I try to maximize the dark evenings for evaluating tools and researching topics that I don’t get time for during a normal working day.
First up for the New Year is LanguageTool. Automated Quality Assurance is an important aspect of many production processes and at VistaTEC we have deployed various commercial and in-house tools. My motivation for looking at LanguageTool was its use of Part of Speech tagging and user definable rules which can be combined with regular expressions to encode sophisticated linguistic checks.
My test domain was Marketing translations. Content full of emotive, symbolic and suggestive language.
The custom rule encoding is necessarily verbose given that the serialisation format is XML. Our internal tool, Cerberus, suffers from the same characteristics – elements and escaping of regular expression meta characters. Some of the advanced rule constructs are initially difficult to grasp. We ran many small tests in order to get to understand the operation of functionality like skip scope. Hopefully the evolving Rule Editor will support more advanced rule constructs soon and this will aid learning and perhaps speed up rule writing.
We were not able to build rules for all of the constructs that we wanted. Extending the tool via Java for these is a possibility. That will be another days work.
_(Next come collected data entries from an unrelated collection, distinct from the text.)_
import Summits.AtomisticToContinuum.HydrodynamicLimit.Theorems.CollisionIsometryCLTAdaptedWeightCLTLine
import Literature.Analysis.FluidPDE.HardSphereFlowMeasurable
import Literature.Analysis.FluidPDE.HardSphereRegularGeometry

/-!
# `stub_reduction` of the line `contact-source-duhamel`, helper file 3/6: measurability of the fold data
(crux `CollisionIsometryCLT.AdaptedWeightCLT`, stmt-AtomisticToContinuum-14868 = rev-12 TIME-LOCAL crux; `--supports`)

The integrability bookkeeping of `stub_reduction` needs the fold functionals of the line (`pastF`, `xiF`,
`xiChF`, objects of `…AdaptedWeightCLTLine`) to be MEASURABLE in the window-start configuration `y`, the
weights and the shift. This file handles the discrete data of a fold step and the velocity fold:
* composition-form measurability of the tensor maps `tpow`, `mapT`, `pairT`, `projM`, `coprojM`, `projV`,
  `coprojV`, `crossT` (polynomial / rational maps, `0/0 = 0` via `Measurable.div`);
* `pre σ N y k` is measurable in `y` (`Alexander.measurable_stateAfter`, `measurable_freeExitTime`,
  `measurable_freeFlight₂` of `HardSphereFlowMeasurable`; regular and measurable torus geometry at diameter
  `hsDiameter σ N ≤ σ < 1/2`);
* `stepPair σ N y k = pairOf (incomingPairs (pre σ N y k))` only depends on the SET of incoming pairs, which
  takes finitely many values on measurable level sets (`Alexander.measurableSet_mem_incomingPairs`), so every
  level set `{y | stepPair σ N y k = o}` is measurable (`measurableSet_stepPair_eq`), and a function defined
  by cases on it is measurable as soon as each case is (`measurable_of_countable_cases`);
* case by case: `stepNormal`, `stepMap` (hence `transferSteps`, `velAfter`) are measurable;
* the fold step preserves `Σ_i ‖W_i‖²` (one elastic reflection, `configEnergy_collidePair`), whence the
  velocity bound `‖velAfter σ N y m i‖ ≤ √(Σ_j ‖(y j).2‖²)` used for the sup bounds along the flow.
Registered anchor: `reduction_measurable_pre`.
-/

namespace Summit.AtomisticToContinuum.HydrodynamicLimit.Theorems.ContactSourceDuhamel.TimeLocal.Reduction

open scoped BigOperators Topology Classical MeasureTheory ENNReal InnerProductSpace
open Filter Set MeasureTheory
open Literature.Analysis.FluidPDE
open Literature.MathematicalPhysics.KineticTheory (hsDiameter hsDiameter_le)

noncomputable section

variable {σ : ℝ} {N : ℕ} {r : ℕ}

/-! ## Generalities -/

/-- The torus geometry is measurable (`Torus.isMeasurable_geometry`). -/
theorem gm : (Torus.geometry (Fin 3)).IsMeasurable := Torus.isMeasurable_geometry

/-- A function defined by countably many measurable cases, selected by a map with measurable level sets,
is measurable. -/
theorem measurable_of_countable_cases {α β ι : Type*} [MeasurableSpace α] [MeasurableSpace β]
    [Countable ι] {o : α → ι} (ho : ∀ i, MeasurableSet {a | o a = i}) {F : ι → α → β}
    (hF : ∀ i, Measurable (F i)) : Measurable fun a => F (o a) a := by
  letI : MeasurableSpace ι := ⊤
  haveI : MeasurableSingletonClass ι := ⟨fun _ => trivial⟩
  have ho' : Measurable o := measurable_to_countable' fun i => ho i
  exact (measurable_from_prod_countable_right (f := fun p : ι × α => F p.1 p.2) hF).comp
    (ho'.prodMk measurable_id)

/-- A coordinate of a velocity is a measurable function of the velocity. -/
theorem measurable_coord (a : Fin 3) : Measurable fun n : V3 => n a := by fun_prop

/-- Updating one entry of a measurable family by a measurable value is measurable (coordinatewise;
the `DecidableEq` instance is the one of the goal). -/
theorem measurable_update_of {α ι X : Type*} [MeasurableSpace α] [MeasurableSpace X]
    {_ : DecidableEq ι} {f : α → ι → X} {i : ι} {g : α → X} (hf : Measurable f) (hg : Measurable g) :
    Measurable fun a => Function.update (f a) i (g a) := by
  refine measurable_pi_iff.2 fun l => ?_
  by_cases h : l = i
  · subst h
    simp only [Function.update_self]
    exact hg
  · simp only [Function.update_of_ne h]
    exact (measurable_pi_iff.1 hf) l

/-! ## Tensor maps (composition form: `Measurable fun a => F (f a) …`) -/

section Comp

variable {α : Type*} [MeasurableSpace α]

/-- `a ↦ (f a)^{⊗r}` is measurable for measurable `f`. -/
theorem measurable_tpow {f : α → V3} (hf : Measurable f) : Measurable fun a => tpow r (f a) :=
  measurable_pi_lambda _ fun idx => Finset.measurable_prod _ fun s _ => (measurable_coord (idx s)).comp hf

/-- `a ↦ (P a)^{⊗r} (T a)` is measurable for measurable `P`, `T`. -/
theorem measurable_mapT {P : α → Mat3} {T : α → Tens r} (hP : Measurable P) (hT : Measurable T) :
    Measurable fun a => mapT (P a) (T a) := by
  refine measurable_pi_lambda _ fun idx => Finset.measurable_sum _ fun idx' _ => ?_
  refine (Finset.measurable_prod _ fun s _ => ?_).mul ((measurable_pi_apply idx').comp hT)
  exact (measurable_pi_apply (idx' s)).comp ((measurable_pi_apply (idx s)).comp hP)

/-- `a ↦ ⟨C, T a⟩` is measurable for measurable `T`. -/
theorem measurable_pairT (C : Tens r) {T : α → Tens r} (hT : Measurable T) :
    Measurable fun a => pairT C (T a) :=
  Finset.measurable_sum _ fun idx _ => ((measurable_pi_apply idx).comp hT).const_mul _

/-- `a ↦ P(n a)` (matrix of the normal projection) is measurable for measurable `n`. -/
theorem measurable_projM {n : α → V3} (hn : Measurable n) : Measurable fun a => projM (n a) :=
  measurable_pi_lambda _ fun a => measurable_pi_lambda _ fun b =>
    (((measurable_coord a).comp hn).mul ((measurable_coord b).comp hn)).div (hn.norm.pow_const 2)

/-- `a ↦ Q(n a)` (matrix of the tangential projection) is measurable for measurable `n`. -/
theorem measurable_coprojM {n : α → V3} (hn : Measurable n) : Measurable fun a => coprojM (n a) :=
  measurable_pi_lambda _ fun a => measurable_pi_lambda _ fun b =>
    measurable_const.sub ((((measurable_coord a).comp hn).mul ((measurable_coord b).comp hn)).div
      (hn.norm.pow_const 2))

/-- `a ↦ P_{n a} (y a)` is measurable for measurable `n`, `y`. -/
theorem measurable_projV {n y : α → V3} (hn : Measurable n) (hy : Measurable y) :
    Measurable fun a => projV (n a) (y a) :=
  ((hn.inner hy).div (hn.norm.pow_const 2)).smul hn

/-- `a ↦ Q_{n a} (y a)` is measurable for measurable `n`, `y`. -/
theorem measurable_coprojV {n y : α → V3} (hn : Measurable n) (hy : Measurable y) :
    Measurable fun a => coprojV (n a) (y a) :=
  hy.sub (measurable_projV hn hy)

/-- `a ↦ crossT r (f a) (g a)` is measurable for measurable `f`, `g`. -/
theorem measurable_crossT {f g : α → V3} (hf : Measurable f) (hg : Measurable g) :
    Measurable fun a => crossT r (f a) (g a) := by
  refine measurable_pi_lambda _ fun idx => Finset.measurable_sum _ fun S _ =>
    Finset.measurable_prod _ fun s _ => ?_
  by_cases hs : s ∈ S
  · simp only [hs, if_true]
    exact (measurable_coord (idx s)).comp hg
  · simp only [hs, if_false]
    exact (measurable_coord (idx s)).comp hf

end Comp

/-! ## The discrete data of a fold step -/

/-- `y ↦ pre σ N y k` is measurable (registered anchor of this helper file). -/
theorem reduction_measurable_pre : ∀ (σ : ℝ) (N k : ℕ),
    (Literature.Analysis.FluidPDE.Torus.geometry (Fin 3)).IsHardSphereRegular
      (Literature.MathematicalPhysics.KineticTheory.hsDiameter σ N) →
        Measurable fun y : Cfg N => pre σ N y k := by
  intro σ N k hG
  have hst := Alexander.measurable_stateAfter (N := N + 1) hG gm k
  unfold pre
  exact (gm.measurable_freeFlight₂.comp
    ((((Alexander.measurable_freeExitTime hG gm).comp hst).ennreal_toReal).prodMk hst) :)

/-- `y ↦ pre σ N y k` is measurable. -/
theorem measurable_pre (hG : (Torus.geometry (Fin 3)).IsHardSphereRegular (hsDiameter σ N)) (k : ℕ) :
    Measurable fun y : Cfg N => pre σ N y k :=
  reduction_measurable_pre σ N k hG

/-- The choice made by a fold step as a function of the SET of incoming pairs. -/
def pairOf (S : Set (Fin (N + 1) × Fin (N + 1))) : Option (Fin (N + 1) × Fin (N + 1)) :=
  @dite _ S.Nonempty (Classical.propDecidable _) (fun h => some h.some) (fun _ => none)

/-- `stepPair` through `pairOf`. -/
theorem stepPair_eq_pairOf (y : Cfg N) (k : ℕ) :
    stepPair σ N y k = pairOf (Alexander.incomingPairs (Torus.geometry (Fin 3)) (hsDiameter σ N)
      (pre σ N y k)) := rfl

/-- A reflected pair is an ordered pair `i < j`. -/
theorem stepPair_fst_lt_snd {y : Cfg N} {k : ℕ} {ij : Fin (N + 1) × Fin (N + 1)}
    (h : stepPair σ N y k = some ij) : ij.1 < ij.2 := by
  unfold stepPair at h
  by_cases hne : (Alexander.incomingPairs (Torus.geometry (Fin 3)) (hsDiameter σ N)
      (pre σ N y k)).Nonempty
  · rw [dif_pos hne, Option.some.injEq] at h
    rw [← h]
    exact (Alexander.mem_incomingPairs.1 hne.some_mem).1
  · rw [dif_neg hne] at h
    exact absurd h (by simp)

/-- The level sets of the set of incoming pairs of `pre σ N y k` are measurable. -/
theorem measurableSet_incomingPairs_pre_eq
    (hG : (Torus.geometry (Fin 3)).IsHardSphereRegular (hsDiameter σ N)) (k : ℕ)
    (S : Set (Fin (N + 1) × Fin (N + 1))) :
    MeasurableSet {y : Cfg N | Alexander.incomingPairs (Torus.geometry (Fin 3)) (hsDiameter σ N)
      (pre σ N y k) = S} := by
  have hset : {y : Cfg N | Alexander.incomingPairs (Torus.geometry (Fin 3)) (hsDiameter σ N)
      (pre σ N y k) = S} = ⋂ p : Fin (N + 1) × Fin (N + 1),
        {y | p ∈ Alexander.incomingPairs (Torus.geometry (Fin 3)) (hsDiameter σ N) (pre σ N y k) ↔
          p ∈ S} := by
    ext y
    simp only [mem_setOf_eq, mem_iInter, Set.ext_iff]
  rw [hset]
  refine MeasurableSet.iInter fun p => measurableSet_setOf.2 ?_
  have hp : MeasurableSet {w : Cfg N | p ∈ Alexander.incomingPairs (Torus.geometry (Fin 3))
      (hsDiameter σ N) w} := Alexander.measurableSet_mem_incomingPairs gm p
  exact (measurableSet_setOf.1 (hp.preimage (measurable_pre hG k))).iff measurable_const

/-- **The level sets of the reflected pair are measurable.** -/
theorem measurableSet_stepPair_eq (hG : (Torus.geometry (Fin 3)).IsHardSphereRegular (hsDiameter σ N))
    (k : ℕ) (o : Option (Fin (N + 1) × Fin (N + 1))) :
    MeasurableSet {y : Cfg N | stepPair σ N y k = o} := by
  letI : MeasurableSpace (Set (Fin (N + 1) × Fin (N + 1))) := ⊤
  have hS : Measurable fun y : Cfg N => Alexander.incomingPairs (Torus.geometry (Fin 3))
      (hsDiameter σ N) (pre σ N y k) :=
    measurable_to_countable' fun S => measurableSet_incomingPairs_pre_eq hG k S
  exact hS (MeasurableSpace.measurableSet_top : MeasurableSet (pairOf ⁻¹' {o}))

/-- The collision normal as a function of the discrete data and the pre-collisional configuration. -/
def normalOf (o : Option (Fin (N + 1) × Fin (N + 1))) (z : Cfg N) : V3 :=
  match o with
  | none => 0
  | some ij => (Torus.geometry (Fin 3)).sepVec (z ij.1).1 (z ij.2).1

/-- `stepNormal` through `normalOf`. -/
theorem stepNormal_eq (y : Cfg N) (k : ℕ) :
    stepNormal σ N y k = normalOf (stepPair σ N y k) (pre σ N y k) := by
  unfold stepNormal normalOf
  cases stepPair σ N y k <;> rfl

/-- `y ↦ stepNormal σ N y k` is measurable. -/
theorem measurable_stepNormal (hG : (Torus.geometry (Fin 3)).IsHardSphereRegular (hsDiameter σ N))
    (k : ℕ) : Measurable fun y : Cfg N => stepNormal σ N y k := by
  simp only [stepNormal_eq]
  refine measurable_of_countable_cases (measurableSet_stepPair_eq hG k)
    (F := fun o y => normalOf o (pre σ N y k)) fun o => ?_
  cases o with
  | none => exact measurable_const
  | some ij => exact ((gm.measurable_sepVec_config ij.1 ij.2).comp (measurable_pre hG k) :)

/-! ## The velocity fold: `stepMap`, `transferSteps`, `velAfter` -/

/-- The velocity map of one fold step as a function of the discrete data and the pre-collisional
configuration. -/
def velMapOf (o : Option (Fin (N + 1) × Fin (N + 1))) (z : Cfg N) (W : Vel N) : Vel N :=
  match o with
  | none => W
  | some ij => fun i => (collidePair (Torus.geometry (Fin 3)) ij.1 ij.2 (fun j => ((z j).1, W j)) i).2

/-- `stepMap` through `velMapOf`. -/
theorem stepMap_eq (y : Cfg N) (k : ℕ) (W : Vel N) :
    stepMap σ N y k W = velMapOf (stepPair σ N y k) (pre σ N y k) W := by
  unfold stepMap stepPair
  by_cases hne : (Alexander.incomingPairs (Torus.geometry (Fin 3)) (hsDiameter σ N)
      (pre σ N y k)).Nonempty
  · rw [dif_pos hne, dif_pos hne]
    rfl
  · rw [dif_neg hne, dif_neg hne]
    rfl

/-- `(z, W) ↦ velMapOf o z W` is measurable. -/
theorem measurable_velMapOf (o : Option (Fin (N + 1) × Fin (N + 1))) :
    Measurable fun p : Cfg N × Vel N => velMapOf o p.1 p.2 := by
  cases o with
  | none => exact measurable_snd
  | some ij =>
    have hcfg : Measurable fun p : Cfg N × Vel N => (fun j => ((p.1 j).1, p.2 j) : Cfg N) :=
      measurable_pi_lambda (fun p : Cfg N × Vel N => (fun j => ((p.1 j).1, p.2 j) : Cfg N)) fun j =>
        ((Geometry.IsMeasurable.measurable_pos j).comp measurable_fst).prodMk
          ((measurable_pi_apply j).comp measurable_snd)
    have hcol := (gm.measurable_collidePair (N := N + 1) ij.1 ij.2).comp hcfg
    exact measurable_pi_lambda (fun p : Cfg N × Vel N => fun i =>
      (collidePair (Torus.geometry (Fin 3)) ij.1 ij.2 (fun j => ((p.1 j).1, p.2 j)) i).2) fun i =>
        (Geometry.IsMeasurable.measurable_vel i).comp hcol

/-- `(y, W) ↦ stepMap σ N y k W` is measurable. -/
theorem measurable_stepMap (hG : (Torus.geometry (Fin 3)).IsHardSphereRegular (hsDiameter σ N))
    (k : ℕ) : Measurable fun p : Cfg N × Vel N => stepMap σ N p.1 k p.2 := by
  simp only [stepMap_eq]
  exact measurable_of_countable_cases (o := fun p : Cfg N × Vel N => stepPair σ N p.1 k)
    (fun o => measurable_fst (measurableSet_stepPair_eq hG k o))
    (F := fun o p => velMapOf o (pre σ N p.1 k) p.2)
    fun o => ((measurable_velMapOf o).comp
      (((measurable_pre hG k).comp measurable_fst).prodMk measurable_snd) :)

/-- `(y, W) ↦ transferSteps σ N y m W` is measurable. -/
theorem measurable_transferSteps (hG : (Torus.geometry (Fin 3)).IsHardSphereRegular (hsDiameter σ N))
    (m : ℕ) : Measurable fun p : Cfg N × Vel N => transferSteps σ N p.1 m p.2 := by
  induction m with
  | zero => exact measurable_snd
  | succ m ih =>
    simp only [transferSteps_succ]
    exact ((measurable_stepMap hG m).comp (measurable_fst.prodMk ih) :)

/-- `y ↦ velAfter σ N y m` is measurable. -/
theorem measurable_velAfter (hG : (Torus.geometry (Fin 3)).IsHardSphereRegular (hsDiameter σ N))
    (m : ℕ) : Measurable fun y : Cfg N => velAfter σ N y m := by
  have hv : Measurable fun y : Cfg N => (fun i => (y i).2 : Vel N) :=
    measurable_pi_lambda (fun y : Cfg N => (fun i => (y i).2 : Vel N)) fun i =>
      Geometry.IsMeasurable.measurable_vel i
  have h := (measurable_transferSteps hG m).comp (measurable_id.prodMk hv)
  exact h

/-- One fold step preserves `Σ_i ‖W_i‖²` (an elastic reflection of one pair, or the identity). -/
theorem sum_sq_stepMap (y : Cfg N) (k : ℕ) (W : Vel N) :
    ∑ i, ‖stepMap σ N y k W i‖ ^ 2 = ∑ i, ‖W i‖ ^ 2 := by
  rw [stepMap_eq]
  rcases h : stepPair σ N y k with _ | ij
  · rfl
  · have hij : ij.1 ≠ ij.2 := (stepPair_fst_lt_snd h).ne
    have hE := configEnergy_collidePair (G := Torus.geometry (Fin 3)) hij
      (fun j => ((pre σ N y k j).1, W j))
    unfold configEnergy at hE
    simpa [velMapOf] using hE

/-- The fold velocities keep `Σ_i ‖v_i‖²`. -/
theorem sum_sq_velAfter (y : Cfg N) (m : ℕ) :
    ∑ i, ‖velAfter σ N y m i‖ ^ 2 = ∑ i, ‖(y i).2‖ ^ 2 := by
  induction m with
  | zero => rfl
  | succ m ih =>
    have hsucc : velAfter σ N y (m + 1) = stepMap σ N y m (velAfter σ N y m) :=
      transferSteps_succ σ N y m _
    rw [hsucc, sum_sq_stepMap, ih]

/-- **Velocity bound along the fold**: `‖velAfter σ N y m i‖ ≤ √(Σ_j ‖(y j).2‖²)`. -/
theorem norm_velAfter_le_sqrt (y : Cfg N) (m : ℕ) (i : Fin (N + 1)) :
    ‖velAfter σ N y m i‖ ≤ Real.sqrt (∑ j, ‖(y j).2‖ ^ 2) := by
  rw [← sum_sq_velAfter y m]
  refine Real.le_sqrt_of_sq_le ?_
  exact Finset.single_le_sum (f := fun j => ‖velAfter σ N y m j‖ ^ 2) (fun j _ => sq_nonneg _)
    (Finset.mem_univ i)

end

end Summit.AtomisticToContinuum.HydrodynamicLimit.Theorems.ContactSourceDuhamel.TimeLocal.Reduction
Next up has been Neural Networks. I’ve been viewing Andrew Ng’s Machine Learning lectures on Coursera. Learning is always helped by consulting several references and James McCaffrey’s articles have been straight-forward to understand. I really like that James included worked examples in his articles – it’s a great way of being able to check your own understanding (or lack of). Finally, it’s nice that the code examples are in C# rather than the ubiquitous Python (I can read it but let’s say it’s not my native tongue).
I’d prefer to be resident in warmer climes between November and March so that I could be out more without the need for layers of thermal underwear but I do love the different seasons.